La mujer del cuadro se parecía exactamente a mi madre.

Cuando pregunté: ‘¿Por qué está la cara de mi madre en su pared?’, el multimillonario se quedó pálido.

Lo que dijo después destrozó toda mi vida.”

Yo solo estaba arreglando las luces en la mansión de un multimillonario cuando toda mi vida cambió de una manera que jamás vi venir.

Me llamo Ethan Carter y he sido electricista durante más de una década.

Trabajos como ese no eran inusuales para mí: clientes adinerados, casas enormes y largas horas de trabajo.

Pero aquel día se sintió diferente desde el momento en que entré en la propiedad de Daniel Whitmore, un nombre que todos en la ciudad conocían.

La casa era enorme, llena de suelos de mármol pulido, techos altísimos y obras de arte que probablemente costaban más de lo que yo ganaría en diez vidas.

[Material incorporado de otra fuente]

import Mathlib
import HarnessLib
import Summits.HubbardSuperconductivity.HubbardSuperconductivity.Theorems.KLProgrammeC4aTubeTadpole

/-!
# Route `KLProgramme` — crux C4a: the `L¹(dϑ)` CO-MOVING JET INVARIANT `CoMovingJetsL1` (the typed target of sub-lemma (L3)) and the
# tube tadpole-jet theorem in its headline form «jet constants × slice mass»

Cell `gate-hubbard-kl`, lane hubbard-kl-c4a-1 (g2); helper for the engine-flow child `KLRegimeEngineV17F2` (stmt-HubbardSuperconductivity-20437),
stub (C) `stub_twoLeg_curvature` (memo HOME/hubbard-kl-c4a-1/C4A-PLAN.md §2c «L¹(dϑ) because the Cooper log is integrable», §6 (L2)/(L3), (J_n)).

WHY AN `L¹` FORM.  `CoMovingJets A r μ K V` (…C4aInvariantDefs §3) asks for SUP bounds of the co-moving jets.  The scale-restricted
particle–particle bubble summed over the scales above `n` — the second-order fat vertex — has, at the Cooper configuration `q ≈ −k`
(`|k + q| ≍ Λ_n`), value AND co-moving jets of size `≍ Σ_{m<n} min(1, Λ_m/|k+q|) ≍ n`: a sup bound carries BGM's `|h|`.  Integrated over
the relative loop angle the same quantity is `Σ_m Λ_m log(1/Λ_m) = O(1)`: the dominators `a_i(ρ, ϑ_rel)` are integrable on the chart box with
`n`-FREE integrals.  This file names that property and reads the (L2) capstone through it:

* §1 `CoMovingJetsL1 N a r μ K V` — `C^N` co-moving readings whose `i`-th jets (`i ≤ N`) at base angles `(θ, ϑ + θ)` are dominated by
  `a_i(ρ, ϑ)` uniformly in `θ`, each `a_i` integrable on `(−r,r) ×ˢ (0,2π]`; accessors; `CoMovingJets.toL1` (sup ⇒ L¹ with constant
  dominators); `.mono`; `.add` (the fat vertex is a sum of channel pieces); `.const_smul` (running-coupling prefactors);
* §2 `setIntegral_box_norm_mul_le_of_unif`: if `∫_{(0,2π]} a_i(ρ, ϑ) dϑ ≤ M_i` uniformly in the level then
  `∫_{box} ‖f(ρ)‖·a_i(ρ,ϑ) ≤ M_i · ∫_{(−r,r)} ‖f‖` (Fubini);
* §3 `norm_iteratedDeriv_tubeTadpole_le_of_L1` (the capstone keyed by the predicate) and the HEADLINE
  `norm_iteratedDeriv_tubeTadpole_le_of_L1_unif`: `‖∂_θʲ ∫_{tube} f(e_K q)·V(Φ(0,θ), q) dq‖ ≤ (Σ_{i≤j} C(j,i)·G_i·M_{j−i}) · ∫_{(−r,r)} ‖f‖`
  — Jacobian jets × uniform `L¹(dϑ)` co-moving jet norms × slice MASS; with `n`-free `M` (the (L3) deliverable) a tangential derivative of
  any order costs NOTHING against the scale away from the umklapp corners.

Definitions + theorems; nothing is asserted about the Hubbard model.  References: FST II CPAM 51 (1998) 1133 §3 (Thm 3.5, the change of
variables; the Cooper logarithm is integrable in the angle); BGM 2006 §2.4, (2.36) [cite: BenfattoGiulianiMastropietro2006].
-/

noncomputable section

namespace Summit.HubbardSuperconductivity.HubbardSuperconductivity.Theorems.C4a

set_option linter.dupNamespace false -- summit = problem name (single-conjunct summit), D-0017

open Real Set MeasureTheory Filter
open scoped ContDiff Topology
open Literature.MathematicalPhysics.QuantumLattice Literature.MathematicalPhysics.QuantumLattice.BandSectorCounting
open Summit.HubbardSuperconductivity.HubbardSuperconductivity.Theorems.DispersionFlow
open Summit.HubbardSuperconductivity.HubbardSuperconductivity.Theorems.KLRegimeSplit
open Summit.HubbardSuperconductivity.HubbardSuperconductivity.Theorems.PerturbedFermiCurve

/-! ## §1 The `L¹(dϑ)` co-moving jet invariant -/

/-- **(J-L¹) `CoMovingJetsL1 N a r μ K V`** — INTEGRATED CO-MOVING JETS: for all base angles `θ`, levels `|ρ| < r` and relative loop angles
`ϑ`, the co-moving reading `coMoving μ K V θ ρ (ϑ + θ)` is `C^N` and its `i`-th jet at time `0` (`i ≤ N`) is dominated by `a_i(ρ, ϑ)`,
UNIFORMLY in `θ`, each dominator being integrable on the chart box `(−r, r) ×ˢ (0, 2π]`.  The (L3) deliverable for the fat vertices, with
`n`-free `L¹` norms of the `a_i` (the sup form `CoMovingJets` would carry `|h|` at the Cooper configuration). -/
def CoMovingJetsL1 (N : ℕ) (a : ℕ → ℝ × ℝ → ℝ) (r μ : ℝ) (K : TrigPolyC4v) (V : Momentum → Momentum → ℂ) : Prop :=
  (∀ i ≤ N, IntegrableOn (a i) (Ioo (-r) r ×ˢ Ioc 0 (2 * π))) ∧
    ∀ θ ρ ϑ : ℝ, |ρ| < r →
      ContDiff ℝ N (coMoving μ K V θ ρ (ϑ + θ)) ∧ ∀ i ≤ N, ‖iteratedDeriv i (coMoving μ K V θ ρ (ϑ + θ)) 0‖ ≤ a i (ρ, ϑ)

namespace CoMovingJetsL1

variable {N : ℕ} {a a' : ℕ → ℝ × ℝ → ℝ} {r μ : ℝ} {K : TrigPolyC4v} {V V₁ V₂ : Momentum → Momentum → ℂ}

/-- Accessor: the dominators are integrable on the chart box. -/
theorem integrableOn (h : CoMovingJetsL1 N a r μ K V) {i : ℕ} (hi : i ≤ N) :
    IntegrableOn (a i) (Ioo (-r) r ×ˢ Ioc 0 (2 * π)) := h.1 i hi

/-- Accessor: smoothness of the co-moving reading. -/
theorem contDiff (h : CoMovingJetsL1 N a r μ K V) (θ : ℝ) {ρ : ℝ} (hρ : |ρ| < r) (ϑ : ℝ) :
    ContDiff ℝ N (coMoving μ K V θ ρ (ϑ + θ)) := (h.2 θ ρ ϑ hρ).1

/-- Accessor: the pointwise domination of the `i`-th co-moving jet (base angles `(θ, ϑ + θ)`, time `0`). -/
theorem le (h : CoMovingJetsL1 N a r μ K V) (θ : ℝ) {ρ : ℝ} (hρ : |ρ| < r) (ϑ : ℝ) {i : ℕ} (hi : i ≤ N) :
    ‖iteratedDeriv i (coMoving μ K V θ ρ (ϑ + θ)) 0‖ ≤ a i (ρ, ϑ) := (h.2 θ ρ ϑ hρ).2 i hi

/-- **Monotonicity**: larger integrable dominators. -/
theorem mono (h : CoMovingJetsL1 N a r μ K V) (haa' : ∀ i ≤ N, ∀ p, a i p ≤ a' i p)
    (ha' : ∀ i ≤ N, IntegrableOn (a' i) (Ioo (-r) r ×ˢ Ioc 0 (2 * π))) : CoMovingJetsL1 N a' r μ K V :=
  ⟨ha', fun θ _ ϑ hρ => ⟨h.contDiff θ hρ ϑ, fun i hi => (h.le θ hρ ϑ hi).trans (haa' i hi _)⟩⟩

/-- **Additivity** (the fat vertex is a sum of channel pieces): dominators add. -/
theorem add (h₁ : CoMovingJetsL1 N a r μ K V₁) (h₂ : CoMovingJetsL1 N a' r μ K V₂) :
    CoMovingJetsL1 N (fun i p => a i p + a' i p) r μ K (fun k q => V₁ k q + V₂ k q) := by
  refine ⟨fun i hi => (h₁.integrableOn hi).add (h₂.integrableOn hi), fun θ ρ ϑ hρ => ?_⟩
  have hsum : coMoving μ K (fun k q => V₁ k q + V₂ k q) θ ρ (ϑ + θ) =
      coMoving μ K V₁ θ ρ (ϑ + θ) + coMoving μ K V₂ θ ρ (ϑ + θ) := by
    funext t; simp [coMoving]
  refine ⟨by rw [hsum]; exact (h₁.contDiff θ hρ ϑ).add (h₂.contDiff θ hρ ϑ), fun i hi => ?_⟩
  rw [hsum, iteratedDeriv_add ((h₁.contDiff θ hρ ϑ).contDiffAt.of_le (by exact_mod_cast hi))
    ((h₂.contDiff θ hρ ϑ).contDiffAt.of_le (by exact_mod_cast hi))]
  exact (norm_add_le _ _).trans (add_le_add (h₁.le θ hρ ϑ hi) (h₂.le θ hρ ϑ hi))

/-- **Scalar prefactors** (running couplings): `c • V` has dominators `‖c‖·a_i`. -/
theorem const_smul (h : CoMovingJetsL1 N a r μ K V) (c : ℂ) :
    CoMovingJetsL1 N (fun i p => ‖c‖ * a i p) r μ K (fun k q => c * V k q) := by
  refine ⟨fun i hi => (h.integrableOn hi).const_mul _, fun θ ρ ϑ hρ => ?_⟩
  have hsm : coMoving μ K (fun k q => c * V k q) θ ρ (ϑ + θ) = fun t => c * coMoving μ K V θ ρ (ϑ + θ) t := by
    funext t; simp [coMoving]
  refine ⟨by rw [hsm]; exact contDiff_const.mul (h.contDiff θ hρ ϑ), fun i hi => ?_⟩
  rw [hsm, iteratedDeriv_const_mul c (((h.contDiff θ hρ ϑ).contDiffAt).of_le (by exact_mod_cast hi)), norm_mul]
  exact mul_le_mul_of_nonneg_left (h.le θ hρ ϑ hi) (norm_nonneg _)

end CoMovingJetsL1

/-- **Sup ⇒ L¹**: bounded co-moving jets give integrated ones with CONSTANT dominators (on a bounded box constants are integrable). -/
theorem CoMovingJets.toL1 {A : ℕ → ℝ} {r μ : ℝ} {K : TrigPolyC4v} {V : Momentum → Momentum → ℂ} (h : CoMovingJets A r μ K V) :
    CoMovingJetsL1 4 (fun i _ => A i) r μ K V := by
  have hfin : volume (Ioo (-r) r ×ˢ Ioc 0 (2 * π)) ≠ ⊤ :=
    ((Metric.isBounded_Ioo (-r) r).prod (Metric.isBounded_Ioc 0 (2 * π))).measure_lt_top.ne
  refine ⟨fun i _ => integrableOn_const hfin, fun θ ρ ϑ hρ => ?_⟩
  have h' := h θ ρ (ϑ + θ) hρ.le
  exact ⟨by exact_mod_cast h'.1, fun i hi => h'.2 i hi⟩

/-! ## §2 Uniform `L¹(dϑ)` norms against the slice mass -/

/-- **Fubini against a uniform angular `L¹` bound**: if `a` is integrable on the box, `f` is continuous, and `∫_{(0,2π]} a(ρ, ϑ) dϑ ≤ M` for
every level `ρ ∈ (−r, r)`, then `∫_{(−r,r)×(0,2π]} ‖f(ρ)‖·a(ρ,ϑ) ≤ M · ∫_{(−r,r)} ‖f‖`. -/
theorem setIntegral_box_norm_mul_le_of_unif {f : ℝ → ℂ} (hf : Continuous f) {a : ℝ × ℝ → ℝ} {r M : ℝ}
    (ha : IntegrableOn a (Ioo (-r) r ×ˢ Ioc 0 (2 * π))) (hM : ∀ ρ ∈ Ioo (-r) r, ∫ ϑ in Ioc 0 (2 * π), a (ρ, ϑ) ≤ M) :
    ∫ p in Ioo (-r) r ×ˢ Ioc 0 (2 * π), ‖f p.1‖ * a p ≤ M * ∫ ρ in Ioo (-r) r, ‖f ρ‖ := by
  -- ‖f‖ is bounded on the closed level range
  obtain ⟨C, hC⟩ : ∃ C, ∀ ρ ∈ Icc (-r) r, ‖f ρ‖ ≤ C := by
    obtain ⟨C, hC⟩ := isCompact_Icc.exists_bound_of_continuousOn (hf.continuousOn (s := Icc (-r) r))
    exact ⟨C, hC⟩
  have hfmeas : AEStronglyMeasurable (fun p : ℝ × ℝ => ‖f p.1‖) (volume.restrict (Ioo (-r) r ×ˢ Ioc 0 (2 * π))) :=
    (continuous_norm.comp (hf.comp continuous_fst)).aestronglyMeasurable
  have hfbd : ∀ᵐ p ∂(volume.restrict (Ioo (-r) r ×ˢ Ioc 0 (2 * π))), ‖(fun p : ℝ × ℝ => ‖f p.1‖) p‖ ≤ C := by
    filter_upwards [ae_restrict_mem (measurableSet_Ioo.prod measurableSet_Ioc)] with p hp
    rw [norm_norm]
    exact hC p.1 (Ioo_subset_Icc_self (mem_prod.1 hp).1)
  have hprod : IntegrableOn (fun p : ℝ × ℝ => ‖f p.1‖ * a p) (Ioo (-r) r ×ˢ Ioc 0 (2 * π)) := ha.bdd_mul hfmeas hfbd
  rw [Measure.volume_eq_prod] at hprod ⊢
  rw [setIntegral_prod _ hprod, ← integral_const_mul]
  -- compare the inner integrals level by level
  have hfI : IntegrableOn (fun ρ : ℝ => ‖f ρ‖) (Ioo (-r) r) :=
    ((continuous_norm.comp hf).continuousOn.integrableOn_compact isCompact_Icc).mono_set Ioo_subset_Icc_self
  refine setIntegral_mono_on ?_ (hfI.const_mul M) measurableSet_Ioo fun ρ hρ => ?_
  · have h2 : Integrable (fun p : ℝ × ℝ => ‖f p.1‖ * a p)
        (((volume : Measure ℝ).restrict (Ioo (-r) r)).prod ((volume : Measure ℝ).restrict (Ioc 0 (2 * π)))) := by
      rw [Measure.prod_restrict]; exact hprod
    exact h2.integral_prod_left
  · simp only
    rw [integral_const_mul]
    rw [mul_comm M]
    exact mul_le_mul_of_nonneg_left (hM ρ hρ) (norm_nonneg _)

/-! ## §3 The tube tadpole-jet theorem keyed by `CoMovingJetsL1` -/

section Tube

variable {a b : ℝ} (B : BandBounds a b) {K : TrigPolyC4v} {A : ℝ}
  (hA : ∀ p : Momentum, ∀ j ≤ 2, ‖iteratedFDeriv ℝ j (frameShift K) p‖ ≤ A) (hADt : 2 * A < B.Dtmin)
  {μ r : ℝ} (hr : 0 < r) (hlo : a < μ - r - A) (hhi : μ + r + A < b)
include B hA hADt hr hlo hhi

/-- **The tube tadpole-jet theorem, (J-L¹) form.** -/
theorem norm_iteratedDeriv_tubeTadpole_le_of_L1 {f : ℝ → ℂ} (hf : ContDiff ℝ ∞ f) (hfsupp : tsupport f ⊆ Ioo (-r) r)
    {N : ℕ} {G : ℕ → ℝ} (hJjet : ∀ ρ, |ρ| < r → ∀ i ≤ N, ∀ s, ‖iteratedDeriv i (fun s => levelChartJac μ K (ρ, s)) s‖ ≤ G i)
    {V : Momentum → Momentum → ℂ} (hV : ContDiff ℝ ∞ fun x : Momentum × Momentum => V x.1 x.2)
    {aV : ℕ → ℝ × ℝ → ℝ} (hVJ : CoMovingJetsL1 N aV r μ K V) {j : ℕ} (hj : j ≤ N) (θ : ℝ) :
    ‖iteratedDeriv j (fun θ : ℝ =>
        ∫ q in {q : ℝ × ℝ | |q.1| < π ∧ |q.2| < π ∧ |frameLevel μ K (WithLp.toLp 2 ![q.1, q.2])| < r},
          f (frameLevel μ K (WithLp.toLp 2 ![q.1, q.2])) * V (levelPoint μ K 0 θ) (WithLp.toLp 2 ![q.1, q.2])) θ‖ ≤
      ∑ i ∈ Finset.range (j + 1), (j.choose i : ℝ) * G i *
        ∫ p in Ioo (-r) r ×ˢ Ioc 0 (2 * π), ‖f p.1‖ * aV (j - i) p :=
  norm_iteratedDeriv_tubeTadpole_le B hA hADt hr hlo hhi hf hfsupp hJjet hV (fun _ hi => hVJ.integrableOn hi)
    (fun θ _ ϑ hρ _ hi => hVJ.le θ hρ ϑ hi) hj θ

/-- **HEADLINE FORM: jet constants × uniform `L¹(dϑ)` co-moving norms × slice mass.**  If moreover `∫_{(0,2π]} a_i(ρ,ϑ) dϑ ≤ M_i` uniformly
in the level `ρ ∈ (−r, r)` (`i ≤ N`), then for `j ≤ N` and every `θ`:
`‖∂_θʲ ∫_{tube} f(e_K q)·V(Φ(0,θ), q) dq‖ ≤ (Σ_{i≤j} C(j,i)·G_i·M_{j−i}) · ∫_{(−r,r)} ‖f‖`. -/
theorem norm_iteratedDeriv_tubeTadpole_le_of_L1_unif {f : ℝ → ℂ} (hf : ContDiff ℝ ∞ f) (hfsupp : tsupport f ⊆ Ioo (-r) r)
    {N : ℕ} {G : ℕ → ℝ} (hJjet : ∀ ρ, |ρ| < r → ∀ i ≤ N, ∀ s, ‖iteratedDeriv i (fun s => levelChartJac μ K (ρ, s)) s‖ ≤ G i)
    {V : Momentum → Momentum → ℂ} (hV : ContDiff ℝ ∞ fun x : Momentum × Momentum => V x.1 x.2)
    {aV : ℕ → ℝ × ℝ → ℝ} (hVJ : CoMovingJetsL1 N aV r μ K V)
    {M : ℕ → ℝ} (hM : ∀ i ≤ N, ∀ ρ ∈ Ioo (-r) r, ∫ ϑ in Ioc 0 (2 * π), aV i (ρ, ϑ) ≤ M i) {j : ℕ} (hj : j ≤ N) (θ : ℝ) :
    ‖iteratedDeriv j (fun θ : ℝ =>
        ∫ q in {q : ℝ × ℝ | |q.1| < π ∧ |q.2| < π ∧ |frameLevel μ K (WithLp.toLp 2 ![q.1, q.2])| < r},
          f (frameLevel μ K (WithLp.toLp 2 ![q.1, q.2])) * V (levelPoint μ K 0 θ) (WithLp.toLp 2 ![q.1, q.2])) θ‖ ≤
      (∑ i ∈ Finset.range (j + 1), (j.choose i : ℝ) * G i * M (j - i)) * ∫ ρ in Ioo (-r) r, ‖f ρ‖ := by
  refine (norm_iteratedDeriv_tubeTadpole_le_of_L1 B hA hADt hr hlo hhi hf hfsupp hJjet hV hVJ hj θ).trans ?_
  rw [Finset.sum_mul]
  refine Finset.sum_le_sum fun i hi => ?_
  have hij : j - i ≤ N := (Nat.sub_le j i).trans hj
  have hI := setIntegral_box_norm_mul_le_of_unif hf.continuous (hVJ.integrableOn hij) (hM (j - i) hij)
  have hG : 0 ≤ G i := by
    have h0 := hJjet 0 (by simpa using hr) i (Nat.lt_succ_iff.mp (Finset.mem_range.mp hi) |>.trans hj) 0
    exact (norm_nonneg _).trans h0
  have hC : (0 : ℝ) ≤ (j.choose i : ℝ) * G i := mul_nonneg (Nat.cast_nonneg _) hG
  calc (j.choose i : ℝ) * G i * ∫ p in Ioo (-r) r ×ˢ Ioc 0 (2 * π), ‖f p.1‖ * aV (j - i) p
      ≤ (j.choose i : ℝ) * G i * (M (j - i) * ∫ ρ in Ioo (-r) r, ‖f ρ‖) := mul_le_mul_of_nonneg_left hI hC
    _ = (j.choose i : ℝ) * G i * M (j - i) * ∫ ρ in Ioo (-r) r, ‖f ρ‖ := by ring

end Tube

end Summit.HubbardSuperconductivity.HubbardSuperconductivity.Theorems.C4a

Estaba concentrado en reemplazar una lámpara de araña averiada en un pasillo cuando algo llamó mi atención: un gran retrato colgado en la pared del fondo.

Al principio, solo le eché un vistazo.

Luego miré otra vez.

Se me encogió el pecho.

La mujer del cuadro se parecía exactamente a mi madre.

No era parecida.

No era casi igual.

Era exactamente la misma: los mismos ojos, la misma sonrisa suave, incluso la leve cicatriz sobre la ceja que se hizo en un accidente de la infancia.

Se me helaron las manos y me encontré dando un paso más cerca sin pensarlo.

“Esto… esto no es posible”, murmuré.

Me quedé allí de pie, mirando, tratando de encontrarle sentido.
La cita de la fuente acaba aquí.